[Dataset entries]
import Mathlib
import HarnessLib
import HarnessLib.Audit
import Summits.AtomisticToContinuum.Statement
import Literature.MathematicalPhysics.QuantumManyBody.PeriodicBoseGas
import Summits.AtomisticToContinuum.BoseEinsteinCondensation.Theorems.BECFisherTransferPeriodicOccupationStability
import HarnessLib.Audit.Status.Attr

## ASSIGNMENT
Output all of the data in full, exactly as given.

## ANSWER TO THE PROBLEM
import Mathlib
import HarnessLib
import HarnessLib.Audit
import Summits.AtomisticToContinuum.Statement
import Literature.MathematicalPhysics.QuantumManyBody.PeriodicBoseGas
import Summits.AtomisticToContinuum.BoseEinsteinCondensation.Theorems.BECFisherTransferPeriodicOccupationStability
import HarnessLib.Audit.Status.Attr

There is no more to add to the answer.